Durante a última década, a província de Helmand tem sido cenário de conflitos entre o governo e forças de oposição. Esse é um dos principais impedimentos para as pessoas que procuram cuidados de saúde vitais. 

“A intensificação e a aproximação dos confrontos evidentemente estão limitando o acesso ao hospital”, disse Guilhem Molinie, representante de MSF no Afeganistão. “Como consequência imediata dos confrontos, um em cada quatro pacientes atualmente não consegue chegar a nossa sala de emergência.”

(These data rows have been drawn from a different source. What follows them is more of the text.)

/-!
# [OURS · L1 W4.6 rung (iii-2), ENTRANCE DOOR, brick 4b] The scheme-level hit step of a polynomial anchor: at a singular point over a
# blown-up anchored point the controlled transform carries the anchor `PointBlowup.step` in the Hauser–Wagner frame, at an
# EQUIMULTIPLE point

Cell `res-hironaka`, LADDER-RESOLUTION rung L (D-0089), slot W4.6 rung (iii); seat res-L1-s46-pv-6 (gen 4). Host route MarkedTransfer,
`--supports stmt-ResolutionOfSingularities-16155 --as helper`; kind proof (no definition).

WHAT. For a blow-up `π : Z′ → Z` of an ambient datum along the closed point `ξ = π ξ′`, `ξ′ ∈ Sing(E′)` (`E′` the transform,
`E.b = p`) with `𝒪_{Z′,ξ′}` regular (the regime upstairs), and a POLYNOMIAL ANCHOR at `ξ` — a regular system of parameters `(x, y, z)`
of `𝒪_{Z,ξ}` (regular, embedding dimension `3`), constants `κ`, a state `s` of this seat's shade model (`PointBlowup.State`, letters
`σ = {j, i}`) with `J_ξ = (z^p + F_s(x, y))` (`y_j ↦ x`, `y_i ↦ y`), `ord F_s ≥ p` — together with constants `κ′` at `ξ′` compatible
with `κ` under `π^♯` over which `𝒪_{Z′,ξ′}` is residually rational (closed point, `K` algebraically closed: supplied by the assembly):
**`exists_anchor_step`** — there are a chart letter `c ∈ {j, i}`, a point `b` (`b_c = 0`; `b = 0` when `c = i`: the Hauser–Wagner
frame) and a regular system of parameters `(x′, y′, z′)` of `𝒪_{Z′,ξ′}` with `J′_{ξ′} = (z′^p + F_{s′}(x′, y′))` for
**`s′ = PointBlowup.step p c b s`**, and `b` IS AN EQUIMULTIPLE POINT of `s`. Mechanism (`exists_anchor_of_chart`): the tree's Rees-chart
presentation of `𝒪_{Z′,ξ′}` (`IsBlowup.exists_reesChart_stalk`); the chart containing `ξ′` read off the units among the quotients (the
`z`-chart alone is impossible, `…AnchorChart.false_of_zChart`); recentring by constants (`…AnchorChart.exists_origin_chart_of_rational`);
the regular system `originFamily` (tree `NearPointTauOrigin`); the colon formula for the controlled transform (as in res-D-pv-050's
`…MohWindowSurfaceStep`); this seat's ring-level bricks `…AnchorCore` (A)/(B) and `…Anchor` (quasi-regular readings).

HONEST FRAMING. Nothing here is a statement of H. Hironaka's manuscript [Hironaka2017] (2017-03-23; Th. 16.6 p.84 — scope only, under
adjudication) and nothing asserts that any statement of it holds. AI-written; AI review is weaker than expert review. No `sorry`; axioms
standard; one declaration with raised `maxHeartbeats` (size of the context, not search). References: The Stacks Project, Tag 0804;
H. Hauser, Bull. AMS 47 (2010) §§F–G. [StacksProject] [Hauser2010] [folklore]
-/

noncomputable section

set_option linter.dupNamespace false -- mandated namespace of this single-conjunct summit

open CategoryTheory AlgebraicGeometry TopologicalSpace IsLocalRing MvPolynomial

namespace Summit.ResolutionOfSingularities.ResolutionOfSingularities.Theorems

namespace CampaignW46
import Literature.MathematicalPhysics.QuantumFieldTheory.Balaban1983to89.T3UnitScaleTilt
import Literature.MathematicalPhysics.QuantumFieldTheory.Balaban1983to89.TorusHypercubicSymmetry
import Literature.MathematicalPhysics.QuantumFieldTheory.Balaban1983to89.T4Covariance
import Literature.MathematicalPhysics.QuantumFieldTheory.Balaban1983to89.B12RegularClassInvariance263
import HarnessLib

/-!
# The Gibbs law of the height-`j` block-averaged field is invariant under coordinate permutations and block-lattice
# translations; hence the law of `dist1(Ū^j(∂a))` does not depend on the plaquette `a` («one plaquette per height»)

Cell `ym3-torus` (HUMAN RULING D-0037, YM ladder rung R3 = continuum SU(2) Yang–Mills on the three-torus — NOT d = 4, NOT infinite
volume, NOT a mass gap, NOT the Clay problem), width seat `ym-ust-19936-w3` gen 18; helper for LINE 28 «gross_transfer» on
stmt-QuantumFields-23083 (pen of record ★w2-19936 g15, accounting v2 (B)(iii) / v3-draft design choice (α): «an axis-permutation
equivariance lemma for the (0.4) tower … would make (iii) the only case — a pen for someone»).

WHAT IS PROVED (lattice-symmetry bookkeeping over landed Literature lemmas; def-free; nothing of any crux):
* §1 (generic `P : Params`, `β ≥ 0`, any gauge group with Haar data) `T4GenFunBounds.gibbsMeasure P β` is invariant AS A MEASURE
  under `GaugeField.permute π` and `GaugeField.translate a` (`gibbsMeasure_map_permute/translate`, read on indicators from
  ✓`T4GenFunBounds.integral_gibbsMeasure_eq_expect` + ✓`Missing.expect_permute` / ✓`Missing.expect_translate`), with every-set and
  every-integrand forms (both maps are measurable equivalences — no measurability hypotheses anywhere);
* §2 (with lit ✓`B12RegularClassInvariance263.dist1_plaqHol_permute : dist1 ((π·U)(∂p)) = dist1 (U(∂(π·p)))`, `Plaq.permute`
  re-ordering the directions — an orientation reversal inverts the holonomy, `dist1 g⁻¹ = dist1 g`) the covariance of
  Bałaban's (0.4) tower `Averaging.iter (fun i => BlockAveraging.blockAvg ℰ) j` under permutations (✓`T4Continuum.iter_permute` ∘
  ✓`BlockAveraging.blockAvg_permute`) and under translations of level `j` by `b`, realised on the finest field by `Site.scaleTo j b`
  (✓`T4Continuum.iter_translate` ∘ ✓`BlockAveraging.blockAvg_translate`); and `exists_permute_translate_eq`: any two plaquettes of
  one level are related by a coordinate permutation followed by a translation;
* §3–§4 hence the LAW OF `Ū^j = avg^j U` under the Gibbs measure is invariant under `permute π` / `translate b`, and for EVERY
  `φ : ℝ → ℝ`, every predicate `Q : ℝ → Prop` and any two plaquettes `p q : Plaq P j`:
  `∫ φ(dist1(Ū^j(∂p))) dGibbs = ∫ φ(dist1(Ū^j(∂q))) dGibbs`, `Gibbs{Q(dist1(Ū^j(∂p)))} = Gibbs{Q(dist1(Ū^j(∂q)))}`;
* §5 the same in the `T3UnitScaleTilt` tokens (`gibbsK F ℰ γ K`, `Plaq (F.P K) j`, `0 ≤ γ`) and four consumer-shaped REDUCTIONS
  «ONE reference plaquette ⇒ every plaquette of that height»: first moment (stmt-23083/23133/23134), second moment (LINE 28
  `shallowFluxSecondMomentL`), quantile ((Q) `stub_quantileDeviation`), large-field tail (K2 per-plaquette; LINE 31 S1's wording).

WHY (LINE 28): for block plaquettes `a` with `0 ∉ {a.μ, a.ν}` the axial-comb column charge vanishes identically (accounting v2
(B)(iii)), while `(0,μ)`-oriented `a` need the column-charge cure (B)(ii); the comb of `stub_linTest`'s text has a FIXED axis order, so
the reduction is made here one level up, on the comb-free targets, which do not depend on `a` at all.  HONEST: proves no stub;
`stub_linTest`, (Q), stmt-23083/23133/23134, K1 stmt-23532, MD, stmt-24187 and the crux `HistoryTailL` (stmt-QuantumFields-19936) are
NOT proved; YM₃ on T³ is rung R3 — NOT d = 4, NOT infinite volume, NOT a mass gap, NOT the Clay problem; the YM mass gap is NOT proved.
-/

noncomputable section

Equipe médica atende criança no hospital de Boost, em Lashkar Gahr (Foto: Kate Stegeman / MSF)Pacientes relatam que estradas estão bloqueadas e que barreiras estão atrasando a chegada ao hospital. Em agosto, uma média de 25 pacientes por dia, a maioria deles crianças com menos de 5 anos de idade, foram hospitalizados na ala de tratamento de desnutrição. Esse número é significativamente menor do que o habitual nessa época do ano.   

“Números baixos de admissões de pacientes com desnutrição são especialmente preocupantes”, frisa Molinie. “A demora em tratar a desnutrição pode dificultar o desenvolvimento de crianças e até ser fatal. Essa é uma das principais causas de mortalidade infantil em Helmand. Mesmo sem os atrasos relativos ao conflito, as crianças normalmente chegam ao hospital Boost tarde demais e em situação crítica.”

MSF preparou um plano de gestão de vítimas em massa caso haja um influxo repentino de pacientes feridos nos confrontos, com estoque de materiais e protocolos de triagem. Continuaremos oferecendo tratamento às pessoas independentemente de suas afiliações políticas, étnicas, religiosas ou quaisquer outras associações.

MSF compartilhou as coordenadas e informações relativas a todas as suas instalações em Lashkar Gah com todas as partes envolvidas no conflito, da mesma forma que foi feito em Kunduz no ano passado. MSF tem uma política rigorosa contra armas e todas as pessoas que entram em nossos hospitais devem depositar as suas armas em um armário de segurança.

MSF começou a trabalhar no Afeganistão em 1980. Em nossos projetos, equipes locais e internacionais trabalham juntas para garantir a melhor qualidade de tratamento. MSF apoia o Ministério Público de Saúde no hospital Ahmad Shah Bababa, no leste de Kabul; na maternidade Dasht-e-Barchi, no oeste de Kabul, e no hospital Boost em Lashkar Gah, na província de Helmand. Em Khost, no leste do país, MSF dirige um hospital-maternidade. MSF planeja abrir um centro de tratamento e diagnóstico para pacientes com tuberculose multirresistente em Kandahar ainda neste ano. MSF conta somente com financiamento privado em seu trabalho no Afeganistão e não aceita nenhum dinheiro vindo de governos.